Virginia Code § 38.2-1826(C) requires licensees, including insurance agents, to report any felony conviction to the State Corporation Commission's Bureau of Insurance within 30 calendar days of the final disposition (option C). "Final disposition" means the court's conclusive ruling--e.g., sentencing after a guilty plea. This rule ensures the Bureau can assess the agent's fitness to retain their license, protecting the public from untrustworthy practitioners. Option A (10 days) is too short and not specified in Virginia law for this purpose. Option B (20 days) lacks statutory support and falls between standard reporting periods. Option D (60 days) exceeds the mandated timeline, delaying oversight. The study guide likely highlights this 30-day deadline in a licensing compliance section, with examples--e.g., an agent convicted of fraud on June 1 must report by July 1--aligning with Virginia's adoption of NAIC standards for licensee integrity (Virginia Code § 38.2-1800 et seq.), making C the precise requirement.

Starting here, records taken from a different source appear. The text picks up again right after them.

/-!
# THE MARGINAL EXPONENT OVER A BOUNDED FIBRE WINDOW IS `C¹` FOR A JOINTLY `C¹` EXPONENT — domination DISCHARGED by compactness:
# `x ↦ −log ∫_F e^{−V(x,y)} dy` is differentiable on all of `ℝᵐ`, with `⟪∇V⁺(x), v⟫ = (∫_F e^{−V}·DV(x,y)[(v,0)] dy) ∕ ∫_F e^{−V}`, and
# differentiable WITHIN a closed base window in `…LogConcaveMarginal`'s fibre form (row NE7b, node U5c; residual (R2′) family (2),
# letter (ℓ1); the `ContDiff` supplier complementing `…LogConcaveMarginalDeriv`; kernel lemmas of real analysis)

Cell `pub-balaban`, sub-cell `t4`, spine estimate NE7b (`T4WeightBudget.RelWeightBound`; the cell's OWN estimate — NOT PRINTED in
[Bałaban 1983–89], NOT PROVED).  Crux-route work under `Spine/NE7b/` by a row leaf on the convexity road; NOTHING of Bałaban's is named
or asserted; no `T4Continuum/Support` leaf typed; no `def`; zero `sorry`.  Imports: Mathlib only — independent of the farm's olean
frontier.

WHY.  The OWNER's `…LogConcaveMarginalDeriv` differentiates the fibre integral `x ↦ ∫ e^{−V(x,y)} dμ(y)` under DISPLAYED letters (a
domination `bound`, or in its bounded form a finite fibre measure with displayed numbers `vmin ≤ V`, `‖Vx‖ ≤ M` on `U × α`) and joins
`…LogConcaveMarginal`'s fibre form at INTERIOR base points (`B ∈ 𝓝 x₀`).  THIS FILE is the complementary supplier in which those letters are
THEOREMS: for `V : ℝᵐ × ℝⁿ → ℝ` with `ContDiff ℝ 1 V` and a fibre window `F ⊆ ℝⁿ` that is measurable and BOUNDED, continuity of
`e^{−V}‖DV ∘ inl‖` on the compact `B̄(x₀,1) × F̄` supplies the domination, so `x ↦ −log ∫_F e^{−V(x,y)} dy` is differentiable at EVERY
base point with no displayed number (`volume F ≠ 0` for the logarithm); the gradient is written out against a direction `v` as the
fibre-tilted mean of `DV(x,y)[(v,0)]`; and for a base window `B` that may be CLOSED the windowed marginal of `…LogConcaveMarginal`
(`∫_{(B ×ˢ F)_x}`) is differentiable WITHIN `B` at every `x ∈ B` — the hypothesis of the within-window conversion
`…StrongConvexFirstOrderWithin.firstOrderOn_within_of_strongConvexOn`.

WHAT IS PROVED ([folklore]):
* §1 `hasFDerivAt_base_of_contDiff` (the base partial derivative `DV ∘ inl`), `integrableOn_fibreWindow_of_continuous` (continuous on
  `ℝᵐ × ℝⁿ` ⟹ integrable on every bounded fibre window), `fibreWindowIntegral_pos` (`volume F ≠ 0`),
  **`hasFDerivAt_fibreWindowIntegral`** (`ContDiff ℝ 1 V`, `F` measurable bounded ⊢
  `HasFDerivAt (x ↦ ∫_F e^{−V(x,y)} dy) (−∫_F e^{−V(x₀,y)} • (DV(x₀,y) ∘ inl) dy) x₀`, Mathlib's
  `hasFDerivAt_integral_of_dominated_of_fderiv_le` with the compactness bound), **`hasFDerivAt_negLogFibreWindowIntegral`**,
  **`differentiable_negLogFibreWindowIntegral`** (`Differentiable ℝ` on all of `ℝᵐ`), **`inner_gradient_negLogFibreWindowIntegral`**
  (`⟪∇V⁺(x₀), v⟫ = (∫_F e^{−V(x₀,y)}·DV(x₀,y)[(v,0)] dy) ∕ ∫_F e^{−V(x₀,y)} dy`).
* §2 **`differentiableWithinAt_negLogMarginal_prod`**: `x ∈ B` ⊢ `DifferentiableWithinAt ℝ (x ↦ −log ∫_{(B ×ˢ F)_x} e^{−V(x,·)}) B x`
  (closed base windows and boundary points allowed; on `B` the windowed marginal IS §1's function).
* §3 a non-vacuity `example` (`V = 0`, `F` = the unit ball).

NOT HERE (honest): the abstract-fibre statements with displayed letters and the interior-point junction (the OWNER's
`…LogConcaveMarginalDeriv`, not repeated); joint (non-product) windows; unbounded fibre windows; which of print's steps have this form
((A3) ∕ (A1c) readings — programme-sized, NC-NE7b-α UNRULED); anything of Bałaban's.  NE7b NOT PRINTED ∕ NOT PROVED; spine PROVED 0∕9;
rung (B)+1 on a FINITE torus — NOT infinite volume, NOT the mass gap, NOT Clay.
HONEST DEPENDENCY: continuum YM on T⁴ ⇐ BetaPertH ∧ nine spine estimates (0/9 proved); BetaPertH ⇐ (D1) ∧ (D4) ∧ CAP+tail; G-an2-4
gates asym, D1 and NE2/3/4.
-/

set_option autoImplicit false

noncomputable section

open MeasureTheory Real Set Filter Topology Metric InnerProductSpace
open scoped RealInnerProductSpace

namespace Summit.QuantumFields.BalabanUV.T4Continuum.NE7b.FibreWindowSmooth

/-! ## §1 A bounded fibre window in `ℝⁿ` and a jointly `C¹` exponent on `ℝᵐ × ℝⁿ`: domination by compactness -/

section Window

variable {m n : ℕ}

/-- The base partial derivative of a `C¹` function on the product: `HasFDerivAt (x ↦ V(x,y)) (DV(x,y) ∘ inl) x`. [folklore] -/
theorem hasFDerivAt_base_of_contDiff {V : EuclideanSpace ℝ (Fin m) × EuclideanSpace ℝ (Fin n) → ℝ} (hV : ContDiff ℝ 1 V)
    (x : EuclideanSpace ℝ (Fin m)) (y : EuclideanSpace ℝ (Fin n)) :
    HasFDerivAt (fun x' => V (x', y))
      ((fderiv ℝ V (x, y)).comp (ContinuousLinearMap.inl ℝ (EuclideanSpace ℝ (Fin m)) (EuclideanSpace ℝ (Fin n)))) x :=
  ((hV.differentiable one_ne_zero) (x, y)).hasFDerivAt.comp x (hasFDerivAt_prodMk_left x y)

/-- A continuous function on `ℝᵐ × ℝⁿ` (with values in a normed group) is integrable over every bounded measurable fibre window
`{x} × F`. [folklore] -/
theorem integrableOn_fibreWindow_of_continuous {G : Type*} [NormedAddCommGroup G]
    {f : EuclideanSpace ℝ (Fin m) × EuclideanSpace ℝ (Fin n) → G} (hf : Continuous f)
    {F : Set (EuclideanSpace ℝ (Fin n))} (hFb : Bornology.IsBounded F) (x : EuclideanSpace ℝ (Fin m)) :
    IntegrableOn (fun y => f (x, y)) F := by
  have hc : ContinuousOn (fun y => f (x, y)) (closure F) := (hf.comp (Continuous.prodMk_right x)).continuousOn
  exact (hc.integrableOn_compact hFb.isCompact_closure).mono_set subset_closure

/-- The fibre-window mass `∫_F e^{−V(x,y)} dy` is positive when `volume F ≠ 0` (`V` continuous, `F` bounded). [folklore] -/
theorem fibreWindowIntegral_pos {V : EuclideanSpace ℝ (Fin m) × EuclideanSpace ℝ (Fin n) → ℝ} (hVc : Continuous V)
    {F : Set (EuclideanSpace ℝ (Fin n))} (hFb : Bornology.IsBounded F) (hF0 : volume F ≠ 0) (x : EuclideanSpace ℝ (Fin m)) :
    0 < ∫ y in F, exp (-V (x, y)) := by
  haveI : NeZero (volume F) := ⟨hF0⟩
  exact integral_exp_pos (integrableOn_fibreWindow_of_continuous (continuous_exp.comp hVc.neg) hFb x)

/-- **DIFFERENTIATION UNDER A BOUNDED FIBRE WINDOW**: for `V : ℝᵐ × ℝⁿ → ℝ` jointly `C¹` and `F ⊆ ℝⁿ` measurable and bounded,
`x ↦ ∫_F e^{−V(x,y)} dy` has Fréchet derivative `−∫_F e^{−V(x₀,y)} • (DV(x₀,y) ∘ inl) dy` at every `x₀` (domination by the maximum
of the continuous `e^{−V}‖DV ∘ inl‖` on the compact `B̄(x₀,1) × F̄`). [folklore] -/
theorem hasFDerivAt_fibreWindowIntegral {V : EuclideanSpace ℝ (Fin m) × EuclideanSpace ℝ (Fin n) → ℝ} (hV : ContDiff ℝ 1 V)
    {F : Set (EuclideanSpace ℝ (Fin n))} (hF : MeasurableSet F) (hFb : Bornology.IsBounded F) (x₀ : EuclideanSpace ℝ (Fin m)) :
    HasFDerivAt (fun x => ∫ y in F, exp (-V (x, y)))
      (-∫ y in F, exp (-V (x₀, y)) •
        (fderiv ℝ V (x₀, y)).comp (ContinuousLinearMap.inl ℝ (EuclideanSpace ℝ (Fin m)) (EuclideanSpace ℝ (Fin n)))) x₀ := by
  have hVc : Continuous V := hV.continuous
  have hDc : Continuous (fderiv ℝ V) := hV.continuous_fderiv one_ne_zero
  have hGc : Continuous fun p : EuclideanSpace ℝ (Fin m) × EuclideanSpace ℝ (Fin n) =>
      exp (-V p) * ‖(fderiv ℝ V p).comp
        (ContinuousLinearMap.inl ℝ (EuclideanSpace ℝ (Fin m)) (EuclideanSpace ℝ (Fin n)))‖ :=
    (continuous_exp.comp hVc.neg).mul (hDc.clm_comp continuous_const).norm
  obtain ⟨C, hC⟩ := ((isCompact_closedBall x₀ 1).prod hFb.isCompact_closure).exists_bound_of_continuousOn hGc.continuousOn
  haveI : IsFiniteMeasure (volume.restrict F) :=
    ⟨by rw [Measure.restrict_apply_univ]; exact hFb.measure_lt_top⟩
  -- Mathlib's dominated differentiation lemma for `F x y = e^{−V(x,y)}`, `F' x y = e^{−V(x,y)} • −(DV(x,y) ∘ inl)`, bound `≡ C`
  have hF_meas : ∀ᶠ x in 𝓝 x₀, AEStronglyMeasurable (fun y => exp (-V (x, y))) (volume.restrict F) :=
    Filter.Eventually.of_forall fun x =>
      ((continuous_exp.comp hVc.neg).comp (Continuous.prodMk_right x)).aestronglyMeasurable
  have hF'_meas : AEStronglyMeasurable (fun y => exp (-V (x₀, y)) •
      -((fderiv ℝ V (x₀, y)).comp (ContinuousLinearMap.inl ℝ (EuclideanSpace ℝ (Fin m)) (EuclideanSpace ℝ (Fin n)))))
      (volume.restrict F) :=
    (((continuous_exp.comp hVc.neg).smul (hDc.clm_comp continuous_const).neg).comp
      (Continuous.prodMk_right x₀)).aestronglyMeasurable
  have h_bound : ∀ᵐ y ∂(volume.restrict F), ∀ x ∈ ball x₀ 1, ‖exp (-V (x, y)) •
      -((fderiv ℝ V (x, y)).comp (ContinuousLinearMap.inl ℝ (EuclideanSpace ℝ (Fin m)) (EuclideanSpace ℝ (Fin n))))‖ ≤ C := by
    rw [ae_restrict_iff' hF]
    refine ae_of_all _ fun y hy x hx => ?_
    have h := hC (x, y) ⟨mem_closedBall.2 (mem_ball.1 hx).le, subset_closure hy⟩
    rw [Real.norm_of_nonneg (mul_nonneg (exp_pos _).le (norm_nonneg _))] at h
    rwa [norm_smul, norm_neg, Real.norm_of_nonneg (exp_pos _).le]
  have h_diff : ∀ᵐ y ∂(volume.restrict F), ∀ x ∈ ball x₀ 1, HasFDerivAt (fun x => exp (-V (x, y))) (exp (-V (x, y)) •
      -((fderiv ℝ V (x, y)).comp (ContinuousLinearMap.inl ℝ (EuclideanSpace ℝ (Fin m)) (EuclideanSpace ℝ (Fin n))))) x :=
    ae_of_all _ fun y x _ => (hasFDerivAt_base_of_contDiff hV x y).neg.exp
  have key := hasFDerivAt_integral_of_dominated_of_fderiv_le (𝕜 := ℝ) (μ := volume.restrict F)
    (F := fun x y => exp (-V (x, y)))
    (F' := fun x y => exp (-V (x, y)) •
      -((fderiv ℝ V (x, y)).comp (ContinuousLinearMap.inl ℝ (EuclideanSpace ℝ (Fin m)) (EuclideanSpace ℝ (Fin n)))))
    (bound := fun _ => C) (ball_mem_nhds x₀ one_pos) hF_meas
    (integrableOn_fibreWindow_of_continuous (continuous_exp.comp hVc.neg) hFb x₀) hF'_meas h_bound (integrable_const C) h_diff
  have e : (∫ y in F, exp (-V (x₀, y)) •
      -((fderiv ℝ V (x₀, y)).comp (ContinuousLinearMap.inl ℝ (EuclideanSpace ℝ (Fin m)) (EuclideanSpace ℝ (Fin n))))) =
      -∫ y in F, exp (-V (x₀, y)) •
        (fderiv ℝ V (x₀, y)).comp (ContinuousLinearMap.inl ℝ (EuclideanSpace ℝ (Fin m)) (EuclideanSpace ℝ (Fin n))) := by
    rw [← integral_neg]
    refine integral_congr_ae (ae_of_all _ fun y => ?_)
    simp only [smul_neg]
  rw [e] at key
  exact key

A licensee is NOT required by Virginia law to keep which of the following records?

  1. Accounting records of premium payments
  2. Files of insurance applications on current policies issued
  3. Policy renewal notices
  4. Premium quotations of unissued policies

Answer(s): D

Explanation:

Virginia Code § 38.2-1809 mandates that licensees maintain specific records for regulatory oversight and consumer protection. Option A (accounting records of premium payments) is required to track funds received and remitted, ensuring financial accountability (e.g., premiums collected for a $1,000 policy). Option B (files of insurance applications on current policies) must be kept as part of the contract and for audit purposes, per § 38.2-1810. Option C (policy renewal notices) is required to document communication with policyholders about ongoing coverage, ensuring transparency. Option D (premium quotations of unissued policies) is not mandated; while agents may provide quotes (e.g., $500 annually for a term policy), these are preliminary offers, not binding until a policy is issued, and Virginia law doesn't require retaining them unless they result in a transaction. The study guide likely details recordkeeping in a compliance chapter, contrasting required records (A, B, C) with optional ones like quotes (D), using examples--e.g., keeping a paid policy's file but not a rejected quote--making D the item not required. This reflects Virginia's focus on executed contracts over prospective ones.